Records supplied:
=== Begin Enclosure ===

import Summits.BirchSwinnertonDyer.BirchSwinnertonDyer.Theorems.KimAtThreeFineKatoOuterRescale
import Summits.BirchSwinnertonDyer.BirchSwinnertonDyer.Theorems.KatoDescentPotSupersingularZetaBodyScaling
import HarnessLib

/-!
# No free lunch for the position clause: POS is NOT a `∀`-consequence of Kato's `∃`-packaged print
# (crux `KatoKuriharaPortThreeShared` = stmt-BirchSwinnertonDyer-19560; cell `bsd-addord`, seat w2-acc5 gen 8;
# `--supports 19560`, helper — a kernel NEGATIVE/TOOL record, closes nothing)

HONEST FRAMING.  TOOL theorems only (no definition, no named fact, no instance, no `sorry`); the cite facts (P123)
`cupLogInjective_and_hasDualExp_of_isDeRham`, (DR) `isDeRham_restrictedRationalTateRep` and (S5b)
`exists_smul_range_expStarCoord_iff_trace_log` enter as HYPOTHESES; nothing is closed or booked; BSD / 19560 are NOT
proved (or disproved) by this file.

WHAT.  The displayed residual of crux 19560 (skeleton v4/v5, LEAD kim3 g16/g17) is «FOUR cite facts ∧ hKatoPrintPos₀»,
and hKatoPrintPos₀ = Kato 2004's printed clauses over the DEFINED dual exponential ((C1)(C2)(C4)(C5) of
`Kato2004.EulerSystemValues.ZetaBody`, (RES₀)/(DEF₀)) **plus ONE non-print conjunct**, w2-acc4's POSITION clause
`POS(d, κ) := ∃ u : ℚ, u = κ ∧ ∀ hinj hex (e ≠ 0), hdual(e • d) → v_p(u) = v(ι e)`
(`KimAtThreeFineKatoOuterRescale.exists_dual_unit_of_position`; kim3 `KimAtThreeFineKatoPositionUnit.pos_of_exists`).
The LEAD's design keeps POS INSIDE Kato's existential, glued to Kato's OWN witnesses `(κ, z, x)` (hKatoLitPos :=
«Lit body ∧ POS» under one `∃`).  THIS FILE certifies in the kernel why the cheaper decoupled shape is unavailable:

* `zetaFamily_smul` — with the value datum `Λ` (e.g. the DEFINED `katoLambda`) and the embeddings `ι` FIXED, the
  family «∀ (c d a A) guards, ∃ z x, ZetaBody W p f ι κ Λ c d a A z x» is closed under `κ ↦ n·κ` (`n : ℕ`): Kato's
  witnesses rescale as `(z, x) ↦ (n • z, n·x)` (bsd-potss-kmc's `ZetaBodyScaling.zetaBody_smul`: (C1)/(C2) are
  `ℤ_p`-linear in `z`, (C4) is `Λ`-linear, (C5) is `ℚ`-linear in `x` and `κ`).
* `padicValRat_eq_of_pos_of_pos` — ONE duality-normalising scalar `e` of the line `d` pins `v_p(u)` for every
  rational `u` in position: `POS(d, u) ∧ POS(d, u′) ⇒ v_p(u) = v_p(u′)`.
* `not_forall_zetaFamily_pos` — hence, as soon as the family is inhabited for some `κ ≠ 0` (Kato's theorem) and the
  line `d` has a duality-normalising rescaling (cite facts (P123) ∧ (DR) ∧ (S5b), w2-c3's `hinj_hex_of_facts` and
  `hdual_of_facts_of_ringHom`), the `∀`-bridge «κ ≠ 0 → family(κ) → POS(d, κ)» is FALSE: it would put both `κ` and
  `p·κ` in position.  So no statement of the shape «(Kato's `∃`-fact) → POS» or «∀ Kato data, POS» can be a lemma or
  a Literature fact; POS is information about Kato's SPECIFIC zeta elements (the Manin-constant / lattice position,
  kim3 KIM3-POS-g16 Thm A: `v_p(κ_W) = −v_p(c_P)`) that the `∃`-packaging of print forgets — w2-acc4's TYPER NOTE
  (STATUS 2026-08-27 12:3xZ) and acc5 g7 memo §4, now kernel theorems.  The same mechanism was recorded for the
  rank-one residual's Perrin-Riou node by bsd-potss-kmc (`ZetaBodyScaling`, memo KMC-DESCENT v9 §1 F2).

References: K. Kato, Astérisque 295 (2004) Thm. 9.7 (p. 189), Thm. 6.6 (1) (p. 163), Ex. 13.3 (p. 225)
[Kato2004Asterisque]; K. Kato, LNM 1553 (1993) Ch. II §1.2.4, Thm. 1.4.1 [Kato1993LNM1553]; S. Bloch, K. Kato (1990)
§3 Prop. 3.8, Ex. 3.11 [BlochKato1990].
-/

set_option autoImplicit false
-- the Theorems namespace of a single-conjunct summit repeats the summit name by design (D-0017)
set_option linter.dupNamespace false

noncomputable section

open scoped NumberField NNReal TensorProduct
open Field ValuativeRel IsDedekindDomain NumberField CongruenceSubgroup
open Literature.NumberTheory.GaloisRepresentations
open Literature.NumberTheory.GaloisRepresentations.PeriodRingData
open Literature.NumberTheory.PAdicHodge
open Literature.NumberTheory.EllipticCurves WeierstrassCurve
open Literature.NumberTheory.EllipticCurves.ModularForms
open Literature.NumberTheory.EllipticCurves.Kato2004
open Literature.NumberTheory.EllipticCurves.Kato2004.EulerSystemValues
open Summit.BirchSwinnertonDyer.BirchSwinnertonDyer.Theorems.KimAtThreeDeepLowerExpStarOmega
open Summit.BirchSwinnertonDyer.BirchSwinnertonDyer.Theorems.KimAtThreeDeepLowerExpStarOmegaPlace
open Summit.BirchSwinnertonDyer.BirchSwinnertonDyer.Theorems.KimAtThreeDeepUpperExpStarFacts
open Summit.BirchSwinnertonDyer.BirchSwinnertonDyer.Theorems.KimAtThreeDeepUpperExpStarFactsCanonical
open Summit.BirchSwinnertonDyer.BirchSwinnertonDyer.Theorems.ZetaBodyScaling
open Summit.BirchSwinnertonDyer.Rank1Residual.GaloisImage
open Summit.BirchSwinnertonDyer.Rank1Residual.Additive (LocalLog.padicLog)
open Rat.HeightOneSpectrum

namespace Summit.BirchSwinnertonDyer.BirchSwinnertonDyer.Theorems.KimAtThreeFineKatoPositionNoFreeLunch

variable (W : WeierstrassCurve ℚ) [W.IsElliptic] (p : ℕ) [Fact p.Prime]
  (v : HeightOneSpectrum (𝓞 ℚ)) [hv : Fact (((p : ℕ) : 𝓞 ℚ) ∈ v.asIdeal)]

/-! ## (T1) Kato's witness family at a FIXED value datum is closed under `κ ↦ n·κ` -/

section Family

variable {W p}
variable [ContinuousSMul ℤ_[p] (W.tateModule p)] [Module.Free ℤ_[p] (W.tateModule p)]
  [Module.Finite ℤ_[p] (W.tateModule p)] {N : ℕ} (f : CuspForm (Gamma0 N) 2)
  (ι : (m : ℕ) → (CyclotomicField m ℚ →+* ℂ))
  (Λ : ∀ (k : ℕ) (r : Finset (HeightOneSpectrum (𝓞 ℚ))),
    H1 (tateRep W p) (cycSubgroup p k r) →ₗ[ℤ_[p]] ℚ_[p] ⊗[ℚ] CyclotomicField (cycLevel p k r) ℚ)

omit hv in
/-- **Kato's witness family rescales in the constant** (the value datum `Λ` and the embeddings `ι` FIXED): if for
every admissible `(c, d, a, A)` there are classes `z` and values `x` with `ZetaBody W p f ι κ Λ c d a A z x`, then the
same holds with `κ` replaced by `n·κ` — take `(n • z, n·x)` (`ZetaBodyScaling.zetaBody_smul`).
[cite: Kato2004Asterisque, Thm. 9.7 (p. 189), Thm. 6.6 (1) (p. 163) and Ex. 13.3 (p. 225)] -/
theorem zetaFamily_smul (n : ℕ) {κ : ℝ}
    (h : ∀ (c d a : ℤ) (A : ℕ), 0 < A → Int.gcd c (6 * p * A) = 1 → Int.gcd d (6 * p * N) = 1 →
      ∃ (z : ∀ (k : ℕ) (r : (cyclotomicLevelsRat p (badPlaces c d A N)).Ideals),
            H1 (tateRep W p) ((cyclotomicLevelsRat p (badPlaces c d A N)).level k r.1))
        (x : ∀ (k : ℕ) (r : (cyclotomicLevelsRat p (badPlaces c d A N)).Ideals),
            CyclotomicField (cycLevel p k r.1) ℚ),
        ZetaBody W p f ι κ Λ c d a A z x) :
    ∀ (c d a : ℤ) (A : ℕ), 0 < A → Int.gcd c (6 * p * A) = 1 → Int.gcd d (6 * p * N) = 1 →
      ∃ (z : ∀ (k : ℕ) (r : (cyclotomicLevelsRat p (badPlaces c d A N)).Ideals),
            H1 (tateRep W p) ((cyclotomicLevelsRat p (badPlaces c d A N)).level k r.1))
        (x : ∀ (k : ℕ) (r : (cyclotomicLevelsRat p (badPlaces c d A N)).Ideals),
            CyclotomicField (cycLevel p k r.1) ℚ),
        ZetaBody W p f ι ((n : ℝ) * κ) Λ c d a A z x := by
  intro c d a A hA hc hd
  obtain ⟨z, x, hz⟩ := h c d a A hA hc hd
  exact ⟨(n : ℤ_[p]) • z, fun k r ↦ (n : CyclotomicField (cycLevel p k r.1) ℚ) * x k r, zetaBody_smul n hz⟩

end Family

/-! ## (T2) One duality-normalising scalar pins the position -/

/-- **Two rationals in position relative to the same line have the same `p`-adic valuation**, as soon as ONE
duality-normalising rescaling `e • d` of the line exists (with its Prop-1.2.3 binders): both valuations equal
`v(ι e)`.  (The `∀ hinj hex e he, hdual(e • d) → …` clause is w2-acc4's POS, verbatim.)
[cite: Kato1993LNM1553, Ch. II §1.2.4 and Thm. 1.4.1] [cite: BlochKato1990, §3 (Prop. 3.8, Ex. 3.11)] -/
theorem padicValRat_eq_of_pos_of_pos [W.IsGloballyMinimal]
    (ι : Place.Completion (Sum.inr v : Place ℚ) →+* ℚ_[p]) :
    letI := valuativeRelPlace v
    letI := topologicalSpacePlace v
    haveI := isNonarchimedeanLocalField_place v
    haveI := charZero_place v
    letI := padicAlgebraPlace p v
    haveI := fact_not_isUnit_place p v
    haveI := isAdicComplete_place p v
    ∀ (d : LocalNeronLineAt W p v)
    (hinj : (bdRPeriodRingData (valuation_place_lt_one p v)).CupLogInjective (logCyclotomic p)
      (localRationalTateRep W p (galRestrictPlace v)))
    (hex : ∀ z : contOneCocycles (localRationalTateRep W p (galRestrictPlace v)).toTopRep,
      (bdRPeriodRingData (valuation_place_lt_one p v)).HasDualExp (logCyclotomic p)
        (localRationalTateRep W p (galRestrictPlace v)) fun σ => z.1 σ)
    (e : Place.Completion (Sum.inr v : Place ℚ)) (he : e ≠ 0)
    (hdual : ∀ a : ℚ_[p], (∃ y, expStarOmegaPadicAt (d.smul e he) hinj hex ι y = a) ↔
      ∀ Q : (W.baseChange ℚ_[p]).toAffine.Point, ‖a * LocalLog.padicLog (W.baseChange ℚ_[p]) Q‖ ≤ 1)
    (u u' : ℚ)
    (hu : ∀ (hinj : (bdRPeriodRingData (valuation_place_lt_one p v)).CupLogInjective (logCyclotomic p)
        (localRationalTateRep W p (galRestrictPlace v)))
      (hex : ∀ z : contOneCocycles (localRationalTateRep W p (galRestrictPlace v)).toTopRep,
        (bdRPeriodRingData (valuation_place_lt_one p v)).HasDualExp (logCyclotomic p)
          (localRationalTateRep W p (galRestrictPlace v)) fun σ => z.1 σ)
      (e : Place.Completion (Sum.inr v : Place ℚ)) (he : e ≠ 0),
      (∀ a : ℚ_[p], (∃ y, expStarOmegaPadicAt (d.smul e he) hinj hex ι y = a) ↔
        ∀ Q : (W.baseChange ℚ_[p]).toAffine.Point, ‖a * LocalLog.padicLog (W.baseChange ℚ_[p]) Q‖ ≤ 1) →
      padicValRat p u = (ι e).valuation)
    (hu' : ∀ (hinj : (bdRPeriodRingData (valuation_place_lt_one p v)).CupLogInjective (logCyclotomic p)
        (localRationalTateRep W p (galRestrictPlace v)))
      (hex : ∀ z : contOneCocycles (localRationalTateRep W p (galRestrictPlace v)).toTopRep,
        (bdRPeriodRingData (valuation_place_lt_one p v)).HasDualExp (logCyclotomic p)
          (localRationalTateRep W p (galRestrictPlace v)) fun σ => z.1 σ)
      (e : Place.Completion (Sum.inr v : Place ℚ)) (he : e ≠ 0),
      (∀ a : ℚ_[p], (∃ y, expStarOmegaPadicAt (d.smul e he) hinj hex ι y = a) ↔
        ∀ Q : (W.baseChange ℚ_[p]).toAffine.Point, ‖a * LocalLog.padicLog (W.baseChange ℚ_[p]) Q‖ ≤ 1) →
      padicValRat p u' = (ι e).valuation),
    padicValRat p u = padicValRat p u' :=
  fun _d hinj hex e he hdual _u _u' hu hu' ↦ (hu hinj hex e he hdual).trans (hu' hinj hex e he hdual).symm

/-! ## (T3) The `∀`-bridge «Kato family → POS» is false -/

/-- **No free lunch for POS.**  Fix a place `v ∋ p`, an identification `ι : ℚ_v → ℚ_p`, a local Néron line `d`,
the newform-side data `(f, ιC)` and ANY value datum `Λ` (e.g. the DEFINED `katoLambda`).  Assume the cite facts
(P123), (DR), (S5b), and that Kato's family is inhabited for some real constant `κ ≠ 0` (Kato 2004, Ex. 13.3 with
Thm. 9.7 / 6.6 (1): the content of `Kato2004.exists_eulerSystem_[definedExpStar_]values`).  Then it is FALSE that
every nonzero constant `κ` carrying a Kato family is in position relative to `d`: by `zetaFamily_smul` the constant
`p·κ` carries one too, and by `padicValRat_eq_of_pos_of_pos` (with the duality-normalising scalar supplied by
(S5b), w2-c3's `hdual_of_facts_of_ringHom`) both `κ = u` and `p·κ = u′` would have the same valuation, whereas
`v_p(p·u) = v_p(u) + 1`.  CONSEQUENCE for the 19560 residual: POS cannot be split off Kato's existential as a
separate `∀`-statement or derived from the `∃`-fact; it must stay glued to Kato's own witnesses (hKatoLitPos).
[cite: Kato2004Asterisque, Thm. 9.7 (p. 189), Thm. 6.6 (1) (p. 163) and Ex. 13.3 (p. 225)]
[cite: Kato1993LNM1553, Ch. II §1.2.4 and Thm. 1.4.1] [cite: BlochKato1990, §3 (Prop. 3.8, Ex. 3.11)] -/
theorem not_forall_zetaFamily_pos [W.IsGloballyMinimal]
    [ContinuousSMul ℤ_[p] (W.tateModule p)] [Module.Free ℤ_[p] (W.tateModule p)]
    [Module.Finite ℤ_[p] (W.tateModule p)]
    (hP : cupLogInjective_and_hasDualExp_of_isDeRham) (hDR : isDeRham_restrictedRationalTateRep)
    (hT : exists_smul_range_expStarCoord_iff_trace_log)
    (ι : Place.Completion (Sum.inr v : Place ℚ) →+* ℚ_[p])
    {N : ℕ} (f : CuspForm (Gamma0 N) 2) (ιC : (m : ℕ) → (CyclotomicField m ℚ →+* ℂ))
    (Λ : ∀ (k : ℕ) (r : Finset (HeightOneSpectrum (𝓞 ℚ))),
      H1 (tateRep W p) (cycSubgroup p k r) →ₗ[ℤ_[p]] ℚ_[p] ⊗[ℚ] CyclotomicField (cycLevel p k r) ℚ)
    (hinh : ∃ κ : ℝ, κ ≠ 0 ∧
      ∀ (c d a : ℤ) (A : ℕ), 0 < A → Int.gcd c (6 * p * A) = 1 → Int.gcd d (6 * p * N) = 1 →
        ∃ (z : ∀ (k : ℕ) (r : (cyclotomicLevelsRat p (badPlaces c d A N)).Ideals),
              H1 (tateRep W p) ((cyclotomicLevelsRat p (badPlaces c d A N)).level k r.1))
          (x : ∀ (k : ℕ) (r : (cyclotomicLevelsRat p (badPlaces c d A N)).Ideals),
              CyclotomicField (cycLevel p k r.1) ℚ),
          ZetaBody W p f ιC κ Λ c d a A z x) :
    letI := valuativeRelPlace v
    letI := topologicalSpacePlace v
    haveI := isNonarchimedeanLocalField_place v
    haveI := charZero_place v
    letI := padicAlgebraPlace p v
    haveI := fact_not_isUnit_place p v
    haveI := isAdicComplete_place p v
    ∀ (d : LocalNeronLineAt W p v), ¬ ∀ κ : ℝ, κ ≠ 0 →
      (∀ (c d a : ℤ) (A : ℕ), 0 < A → Int.gcd c (6 * p * A) = 1 → Int.gcd d (6 * p * N) = 1 →
        ∃ (z : ∀ (k : ℕ) (r : (cyclotomicLevelsRat p (badPlaces c d A N)).Ideals),
              H1 (tateRep W p) ((cyclotomicLevelsRat p (badPlaces c d A N)).level k r.1))
          (x : ∀ (k : ℕ) (r : (cyclotomicLevelsRat p (badPlaces c d A N)).Ideals),
              CyclotomicField (cycLevel p k r.1) ℚ),
          ZetaBody W p f ιC κ Λ c d a A z x) →
      ∃ u : ℚ, (u : ℝ) = κ ∧
        ∀ (hinj : (bdRPeriodRingData (valuation_place_lt_one p v)).CupLogInjective (logCyclotomic p)
            (localRationalTateRep W p (galRestrictPlace v)))
          (hex : ∀ z : contOneCocycles (localRationalTateRep W p (galRestrictPlace v)).toTopRep,
            (bdRPeriodRingData (valuation_place_lt_one p v)).HasDualExp (logCyclotomic p)
              (localRationalTateRep W p (galRestrictPlace v)) fun σ => z.1 σ)
          (e : Place.Completion (Sum.inr v : Place ℚ)) (he : e ≠ 0),
          (∀ a : ℚ_[p], (∃ y, expStarOmegaPadicAt (d.smul e he) hinj hex ι y = a) ↔
            ∀ Q : (W.baseChange ℚ_[p]).toAffine.Point, ‖a * LocalLog.padicLog (W.baseChange ℚ_[p]) Q‖ ≤ 1) →
          padicValRat p u = (ι e).valuation := by
  intro d H
  obtain ⟨κ, hκ0, hfam⟩ := hinh
  have hp1 : 1 < p := (Fact.out : p.Prime).one_lt
  have hpR : ((p : ℕ) : ℝ) ≠ 0 := by exact_mod_cast (Fact.out : p.Prime).ne_zero
  -- the family for `p·κ`
  have hfam' := zetaFamily_smul (W := W) (p := p) f ιC Λ p hfam
  have hκ0' : ((p : ℕ) : ℝ) * κ ≠ 0 := mul_ne_zero hpR hκ0
  -- both `κ` and `p·κ` in position
  obtain ⟨u, hu, hpos⟩ := H κ hκ0 hfam
  obtain ⟨u', hu', hpos'⟩ := H (((p : ℕ) : ℝ) * κ) hκ0' hfam'
  -- one duality-normalising scalar from the cite facts
  obtain ⟨hinj, hex⟩ := hinj_hex_of_facts W p v hP hDR
  obtain ⟨e, he, hdual⟩ := hdual_of_facts_of_ringHom W p v hT d hinj hex ι
  have hval : padicValRat p u = padicValRat p u' :=
    padicValRat_eq_of_pos_of_pos W p v ι d hinj hex e he hdual u u' hpos hpos'
  -- but `u' = p·u`
  have hu0 : u ≠ 0 := by
    rintro rfl
    exact hκ0 (by rw [← hu]; push_cast; rfl)
  have huu' : u' = (p : ℚ) * u := by
    have h1 : ((u' : ℚ) : ℝ) = (((p : ℚ) * u : ℚ) : ℝ) := by rw [hu', ← hu]; push_cast; ring
    exact_mod_cast h1
  have hpq : (p : ℚ) ≠ 0 := by exact_mod_cast (Fact.out : p.Prime).ne_zero
  rw [huu', padicValRat.mul hpq hu0, padicValRat.self hp1] at hval
  omega

end Summit.BirchSwinnertonDyer.BirchSwinnertonDyer.Theorems.KimAtThreeFineKatoPositionNoFreeLunch

end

=== End Enclosure ===

Given the records above, reproduce precisely and only the lines between the line holding "the newform-side data" and the line holding "Thm. 9.7 / 6.6", inclusive.

the newform-side data `(f, ιC)` and ANY value datum `Λ` (e.g. the DEFINED `katoLambda`).  Assume the cite facts
(P123), (DR), (S5b), and that Kato's family is inhabited for some real constant `κ ≠ 0` (Kato 2004, Ex. 13.3 with
Thm. 9.7 / 6.6 (1): the content of `Kato2004.exists_eulerSystem_[definedExpStar_]values`).  Then it is FALSE that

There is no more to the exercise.